CENSURE — Pour empêcher les internautes suisses de jouer dans des casinos basés à l’étranger, la Commission fédérale des maisons de jeu imagine une solution radicale: bloquer certaines adresses Internet.
Des membres de la Commission fédérale des maisons de jeu (CFMJ) ont discrètement rencontré mardi à Berne des représentants de l’Association suisse des télécommunications (ASUT) qui regroupe les principaux fournisseurs d’accès Internet du pays. A l’ordre du jour, la présentation d’une solution qui empêcherait techniquement les internautes suisses de se connecter à des sites de jeu en ligne basés à l’étranger. Et pour cela, la CFMJ envisage ni plus ni moins de demander à tous les fournisseurs d’accès internet du pays de bloque l’accès à certaines adresses Web (URL) ou adresses IP.

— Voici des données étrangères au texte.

import Mathlib
import Summits.Ventures.FusionMHD.Models.SAlphaSecondStableS1A28Core0
import HarnessLib

/-!
# STABLE-POINT core at `(1, 14/5)`, piece 14 (`[23, 26]`): kernel-decided Taylor-model leaves ⇒ `F_14 > 0` and `amplitudeResidual 1 (14/5) F_14 F_14″ ≤ 0` on the piece ⇒ `EnergyDominatesOn` for its amplitude phase

LADDER-GRIDFUSION rung F3 («F3.BALLOON-sα-S1-SECOND-EDGE-BRACKET»: the first certified point on the SECOND-STABILITY side of the s–α model at Freidberg's own shear s = 1 (DIRECTOR RULING 67 (5) class / I4107 (2); second-edge bracket at s = 1)); gridfusion-model-7 g10, 2026-08-28 (g8/g9 core lane).  Two `decide +kernel` calls (`OpModel.trig.pLeavesCheck`, scale
`2^60`, Taylor degree 10, 24 leaves of half-width 1/16) and the lane's soundness theorem `OpSem.trig.pos_of_pLeavesCheck`
(Literature/Analysis/ValidatedNumerics/TaylorModelZeroCert); lit-4's `energyDominatesOn_of_amplitude` (BallooningSAlphaStableSide) turns the two
sign facts into energy domination by `amplitudePhase 1 (14/5) F_14 F_14′` on the piece.  MODELLED: `s–α` model; nothing about a device.
No `native_decide`.  Citations: Freidberg 2014 §12.6.2 (12.97) [Freidberg2014]; Makino–Berz 2003 Alg. 2 [MakinoBerz2003]; Hartman 2002 XI.6.2
[Hartman2002].  Everything here is [instance data].
-/

open Literature.Analysis.ValidatedNumerics Literature.Analysis.ValidatedNumerics.PolyMP
open Literature.Analysis.ValidatedNumerics.NumericsMP Literature.Analysis.ValidatedNumerics.ExpPoly
open Literature.MathematicalPhysics.MHD.Ballooning
open Real Set

namespace Summit.Ventures.FusionMHD.Models

namespace SAlphaSecondStableS1A28

/-- KERNEL CHECK (residual leaves of piece 14). [instance data] -/
theorem ss128_res14_ok : OpModel.trig.pLeavesCheck ss128Prm (2 ^ 60) (ss128Prog Y14 (Poly.deriv (Poly.deriv Y14))) [] ss128Leaves14 = true := by
  decide +kernel

/-- KERNEL CHECK (positivity leaves of piece 14). [instance data] -/
theorem ss128_pos14_ok : OpModel.trig.pLeavesCheck ss128Prm (2 ^ 60) (ss128PosProg Y14) [] ss128Leaves14 = true := by
  decide +kernel

/-- The leaves tile `[23, 26]`. [instance data] -/
theorem ss128_tiles14 : tiles (23 : ℚ) (ss128Leaves14.map fun l => (l.e, l.k)) (26 : ℚ) = true := by
  decide +kernel

/-- **PIECE 14**: the phase of `F_14` dominates the `s–α` energy on `[23, 26]` at `(s, α) = (1, 14/5)`. [instance data] -/
theorem ss128_dominates14 :
    SAlpha.EnergyDominatesOn 1 (14 / 5) (SAlpha.amplitudePhase 1 (14 / 5) (Poly.eval Y14) (Poly.eval (Poly.deriv Y14)))
      (Icc (23 : ℝ) (26 : ℝ)) := by
  have h := ss128_dominates (lf := Y14) (x := 23) (y := 26) (by norm_num) ss128_tiles14 ss128_res14_ok ss128_pos14_ok
  norm_num at h
  exact h

end SAlphaSecondStableS1A28

end Summit.Ventures.FusionMHD.Models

En suisse, l’exploitation d’un casino en ligne n’est pas autorisée. En revanche, rien n’interdit au consommateur helvétique de se connecter sur des sites basés à l’étranger, à ses risques et périls. Comment la CFMJ peut-elle envisager de censurer un comportement qui n’est pas punissable par la loi? «Il ne s’agit pas de punir les joueurs, mais de les protéger des offres de jeux de hasard d’argent qui ne permettent pas de garantir une exploitation des jeux sûre et transparente, une protection contre la criminalité économique et le blanchiment d’argent, et une prévention efficace des conséquences socialement dommageables du jeu», justifie le directeur de la CFMJ, Jean-Marie Jordan.
Censure inacceptable
Et comment cette idée est-elle reçue par les fournisseurs d’accès Internet? Pour le moins froidement: «Disons que l’ASUT n’est ni enthousiaste, ni heureuse à l’idée de devoir bloquer des adresses, répond la directrice Vania Kohli. Cette solution n’est pas, selon nous, une réponse appropriée et nous nous y opposons.»

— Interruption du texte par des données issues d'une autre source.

import Literature.IUT.LogVolume.TensorPacketSemilinearTransport
import Literature.IUT.LogVolume.UnitLogWildDepth
import HarnessLib

/-!
# Base extension of a tensor packet, IV: item (X) of the G1-Θ memo at WILDLY ramified relative extensions over
# tie-free factors ([IUTchIV] Prop. 1.2; Thm. 1.10 Step (v))

abc-iut cell, prover seat abc-iut-f-167 (gen 5); joins `TensorPacketSemilinearTransport` (item (X) from the
`k_i`-semilinear trace transport MODULO the factorwise depth hypothesis «for every `z ∈ log_p(R_i^×)` some
`z' ∈ log_p(R'_i^×)` has `‖z'‖ ≥ p^{T_i}·‖z‖») with `UnitLogWildDepth` (that hypothesis PROVED with `T_i = t`
whenever `e(k'_i) = e(k_i)·c·pᵗ` and `e(k_i)/(p−1)` is not a power of `p`). PROVED, for field embeddings
`σ_i : k_i → k'_i`, a packet morphism `φ` with `φ(ι_i(a)) = ι'_i(σ_i a)` and slot elements `g_i ∈ k_i^×`:

* **`packetLogμ_packetHull_orbit_slotUnion_le_of_tieFree`** (+ `'`, `_of_norm_eq`) —
  `log μ̄(hull(⋃_γ γ·⋃_i ι_i(g_i)·(R_I)^∼)) ≤ log μ̄'(hull'(⋃_{γ'} γ'·⋃_i ι'_i(σ_i g_i)·(R'_I)^∼))` as soon as every
  factor is TIE-FREE (`e(k_i) ≠ pᵃ(p−1)` for all `a`) and `e(k'_i) = e(k_i)·c_i·p^{v_p([k'_i : k_i])}` for some
  `c_i ≥ 1` (i.e. the residue degree of `k'_i/σ_i k_i` is prime to `p`; the relative ramification is ARBITRARY —
  tame, or wild of any depth);
* **`packetLogμ_packetHull_orbit_slotUnion_le_of_tieFree_of_trace`** — the same with the `p`-power read off an
  integral element `y_i` of controlled trace, `‖Tr_{k'_i/k_i}(y_i)‖ ≥ p^{−T_i}`, `e(k'_i) = e(k_i)·c_i·p^{T_i}`
  (covers residue degrees divisible by `p` once such a `y_i` is supplied, e.g. from the maximal unramified
  subextension).

With gen 3's `packetLogμ_packetHull_orbit_slotUnion_le_of_tame` (absolutely tame small side), gen 4's `_of_not_dvd`
(`p ∤ [k'_i:k_i]`) and `_of_trace_one` (relatively tame), item (X) remains OPEN only at tuples having a factor `i`
with `k'_i/k_i` WILDLY ramified over a TIE field `e(k_i) = pᵃ(p−1)` (e.g. `k_i ⊇ ℚ_p(ζ_p)`-like), or with
`p ∣ f(k'_i/k_i)` and no integral element of trace norm `≥ p^{−v_p(e(k'_i/k_i))}` supplied. HONEST SCOPE: classical
local algebra over the tree's typings of (Ind1)/(Ind2)/the hull of the disputed corpus [claim: Mochizuki2012,
status: disputed]; nothing here takes a side on [IUTchIII] Cor. 3.12; typed ≠ proved. PROOF-ONLY file: no
definitions, no named `Prop` facts. [cite: Mochizuki2012, IUTchIV Prop. 1.2 (i)(ii) p. 10, Thm 1.10 proof Step (v) p. 27–28]
[cite: DupuyHilado2025, §4.7, §4.9, §4.12] [cite: NeukirchANT1999, Ch. II (4.8), (5.5)]
-/

noncomputable section

open Set Module
open scoped Pointwise TensorProduct

namespace Literature.IUT.LogVolume

variable (p : ℕ) [Fact p.Prime]
variable {I : Type} [Fintype I] [DecidableEq I] [Nonempty I]
variable (k : I → Type) [∀ i, NontriviallyNormedField (k i)] [∀ i, NormedAlgebra ℚ_[p] (k i)]
  [∀ i, IsUltrametricDist (k i)] [∀ i, ProperSpace (k i)]
variable (k' : I → Type) [∀ i, NontriviallyNormedField (k' i)] [∀ i, NormedAlgebra ℚ_[p] (k' i)]
  [∀ i, IsUltrametricDist (k' i)] [∀ i, ProperSpace (k' i)]

/-- **Item (X) at wild relative extensions over tie-free factors**: if every `k_i` is tie-free
(`e(k_i) ≠ pᵃ(p−1)` for all `a`) and `e(k'_i) = e(k_i)·c_i·p^{v_p([k'_i : σ_i k_i])}` with `c_i ≥ 1`, then for
every packet morphism `φ` over the `σ_i` and slot elements `g_i ∈ k_i^×`:
`log μ̄(hull(⋃_γ γ·⋃_i ι_i(g_i)·(R_I)^∼)) ≤ log μ̄'(hull'(⋃_{γ'} γ'·⋃_i ι'_i(σ_i g_i)·(R'_I)^∼))`
(`_of_depth_finrank` with the depth `p^{v_p([k'_i:k_i])}` supplied by `exists_mem_logUnits_pow_mul_norm_le`).
[cite: Mochizuki2012, IUTchIV Thm 1.10 proof Step (v) p. 27–28, Prop. 1.2 (i)(ii) p. 10] [cite: DupuyHilado2025, §4.7, §4.9, §4.12]
[cite: NeukirchANT1999, Ch. II (4.8), (5.5)] -/
theorem packetLogμ_packetHull_orbit_slotUnion_le_of_tieFree
    (σ : ∀ i, k i →ₐ[ℚ_[p]] k' i)
    (htie : ∀ (i : I) (a : ℕ), absRamificationIdx p (k i) ≠ p ^ a * (p - 1))
    (c : I → ℕ) (hc : ∀ i, c i ≠ 0)
    (he' : ∀ i, absRamificationIdx p (k' i) = absRamificationIdx p (k i) *
      (c i * p ^ (letI := (σ i).toRingHom.toAlgebra; Module.finrank (k i) (k' i)).factorization p))
    (φ : PacketAlgebra p k →ₐ[ℚ_[p]] PacketAlgebra p k')
    (hφ : ∀ (i : I) (a : k i), φ (iota p k i a) = iota p k' i (σ i a))
    (g : Π i, k i) (hg : ∀ i, g i ≠ 0) :
    packetLogμ p k (packetHull p k
        (⋃ γ : indTwo p k, γ • ⋃ i, iota p k i (g i) • (normalizedPacket p k : Set (PacketAlgebra p k)))) ≤
      packetLogμ p k' (packetHull p k'
        (⋃ γ : indTwo p k', γ • ⋃ i, iota p k' i (σ i (g i)) •
          (normalizedPacket p k' : Set (PacketAlgebra p k')))) :=
  packetLogμ_packetHull_orbit_slotUnion_le_of_depth_finrank p k k' σ
    (fun i _ hz => RamificationCriterion.exists_mem_logUnits_pow_mul_norm_le p (htie i) (hc i) (he' i) hz)
    φ hφ g hg

/-- **Item (X) over tie-free factors, `σ`-only form** (`φ = ⊗σ_i` from `exists_packetAlgHom_of_algHom`).
[cite: Mochizuki2012, IUTchIV Thm 1.10 proof Step (v) p. 27–28] -/
theorem packetLogμ_packetHull_orbit_slotUnion_le_of_tieFree'
    (σ : ∀ i, k i →ₐ[ℚ_[p]] k' i)
    (htie : ∀ (i : I) (a : ℕ), absRamificationIdx p (k i) ≠ p ^ a * (p - 1))
    (c : I → ℕ) (hc : ∀ i, c i ≠ 0)
    (he' : ∀ i, absRamificationIdx p (k' i) = absRamificationIdx p (k i) *
      (c i * p ^ (letI := (σ i).toRingHom.toAlgebra; Module.finrank (k i) (k' i)).factorization p))
    (g : Π i, k i) (hg : ∀ i, g i ≠ 0) :
    packetLogμ p k (packetHull p k
        (⋃ γ : indTwo p k, γ • ⋃ i, iota p k i (g i) • (normalizedPacket p k : Set (PacketAlgebra p k)))) ≤
      packetLogμ p k' (packetHull p k'
        (⋃ γ : indTwo p k', γ • ⋃ i, iota p k' i (σ i (g i)) •
          (normalizedPacket p k' : Set (PacketAlgebra p k')))) := by
  obtain ⟨φ, hφ⟩ := exists_packetAlgHom_of_algHom p k k' σ
  exact packetLogμ_packetHull_orbit_slotUnion_le_of_tieFree p k k' σ htie c hc he' φ hφ g hg

/-- **Item (X) over tie-free factors, norm-matched form** (big-field slots `g'_i` with `‖g'_i‖ = ‖g_i‖`).
[cite: Mochizuki2012, IUTchIV Thm 1.10 proof Step (v) p. 27–28] -/
theorem packetLogμ_packetHull_orbit_slotUnion_le_of_tieFree_of_norm_eq
    (σ : ∀ i, k i →ₐ[ℚ_[p]] k' i)
    (htie : ∀ (i : I) (a : ℕ), absRamificationIdx p (k i) ≠ p ^ a * (p - 1))
    (c : I → ℕ) (hc : ∀ i, c i ≠ 0)
    (he' : ∀ i, absRamificationIdx p (k' i) = absRamificationIdx p (k i) *
      (c i * p ^ (letI := (σ i).toRingHom.toAlgebra; Module.finrank (k i) (k' i)).factorization p))
    (g : Π i, k i) (hg : ∀ i, g i ≠ 0) (g' : Π i, k' i) (hgg' : ∀ i, ‖g' i‖ = ‖g i‖) :
    packetLogμ p k (packetHull p k
        (⋃ γ : indTwo p k, γ • ⋃ i, iota p k i (g i) • (normalizedPacket p k : Set (PacketAlgebra p k)))) ≤
      packetLogμ p k' (packetHull p k'
        (⋃ γ : indTwo p k', γ • ⋃ i, iota p k' i (g' i) • (normalizedPacket p k' : Set (PacketAlgebra p k')))) := by
  have hσg : ∀ i, σ i (g i) ≠ 0 := fun i => (map_ne_zero (σ i)).mpr (hg i)
  have hn' : ∀ i, ‖g' i‖ = ‖σ i (g i)‖ := fun i => by rw [hgg' i, norm_map_algHom (σ i) (g i)]
  rw [iUnion_iota_smul_normalizedPacket_eq_of_norm_eq p k' (fun i => σ i (g i)) g' hσg hn']
  exact packetLogμ_packetHull_orbit_slotUnion_le_of_tieFree' p k k' σ htie c hc he' g hg

/-- **Item (X) over tie-free factors from an integral element of controlled trace**: if every `k_i` is
tie-free, `e(k'_i) = e(k_i)·c_i·p^{T_i}` with `c_i ≥ 1`, and every `k'_i` contains an integral `y_i` with
`‖Tr_{k'_i/σ_i k_i}(y_i)‖ ≥ p^{−T_i}` (e.g. `T_i = v_p(e(k'_i/k_i))` and `y_i` of trace `1` in the maximal
unramified subextension), then
`log μ̄(hull(⋃_γ γ·⋃_i ι_i(g_i)·(R_I)^∼)) ≤ log μ̄'(hull'(⋃_{γ'} γ'·⋃_i ι'_i(σ_i g_i)·(R'_I)^∼))`.
[cite: Mochizuki2012, IUTchIV Thm 1.10 proof Step (v) p. 27–28, Prop. 1.2 (i)(ii) p. 10] [cite: DupuyHilado2025, §4.7, §4.9, §4.12]
[cite: NeukirchANT1999, Ch. II (4.8), (5.5)] -/
theorem packetLogμ_packetHull_orbit_slotUnion_le_of_tieFree_of_trace
    (σ : ∀ i, k i →ₐ[ℚ_[p]] k' i)
    (htie : ∀ (i : I) (a : ℕ), absRamificationIdx p (k i) ≠ p ^ a * (p - 1))
    (T c : I → ℕ) (hc : ∀ i, c i ≠ 0)
    (he' : ∀ i, absRamificationIdx p (k' i) = absRamificationIdx p (k i) * (c i * p ^ T i))
    (htr : ∀ i, ∃ y : k' i, ‖y‖ ≤ 1 ∧
      (p : ℝ) ^ (-(T i : ℤ)) ≤ ‖(letI := (σ i).toRingHom.toAlgebra; Algebra.trace (k i) (k' i) y)‖)
    (φ : PacketAlgebra p k →ₐ[ℚ_[p]] PacketAlgebra p k')
    (hφ : ∀ (i : I) (a : k i), φ (iota p k i a) = iota p k' i (σ i a))
    (g : Π i, k i) (hg : ∀ i, g i ≠ 0) :
    packetLogμ p k (packetHull p k
        (⋃ γ : indTwo p k, γ • ⋃ i, iota p k i (g i) • (normalizedPacket p k : Set (PacketAlgebra p k)))) ≤
      packetLogμ p k' (packetHull p k'
        (⋃ γ : indTwo p k', γ • ⋃ i, iota p k' i (σ i (g i)) •
          (normalizedPacket p k' : Set (PacketAlgebra p k')))) := by
  choose r hrlin hrΛ hrtr using fun i => exists_semilinear_logUnits_trace (p := p) (σ i)
  choose y hy1 hytr using htr
  have hw : ∀ i, (p : ℝ) ^ (-(T i : ℤ)) ≤ ‖r i (y i)‖ := fun i => by rw [hrtr i]; exact hytr i
  obtain ⟨o, ho, hoW⟩ := exists_normalizedPacket_mul_purePacket_eq_ppow p k (fun i => r i (y i)) T hw
  exact packetLogμ_packetHull_orbit_slotUnion_le_of_semilinear_of_depth p k k' φ σ hφ r hrlin hrΛ hy1 T
    ⟨o, ho, hoW⟩
    (fun i _ hz => RamificationCriterion.exists_mem_logUnits_pow_mul_norm_le p (htie i) (hc i) (he' i) hz) g hg

end Literature.IUT.LogVolume

end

Un avis partagé par les défenseurs des libertés sur Internet. «Le fait même que l’on puisse, en 2012, penser une seconde à censurer une partie d’Internet est totalement inacceptable, s’énerve Pascal Gloor, vice-président du Parti pirate suisse. Sans compter que c’est techniquement irréaliste. La censure, c’est pour les dictatures!»
Aucune décision formelle n’a été prise au terme de la réunion de mardi. Le groupe de travail dirigé par la CFMJ, qui planche sur cette question depuis de longues années, doit soumettre cet automne des propositions qui serviront de base pour modifier la loi.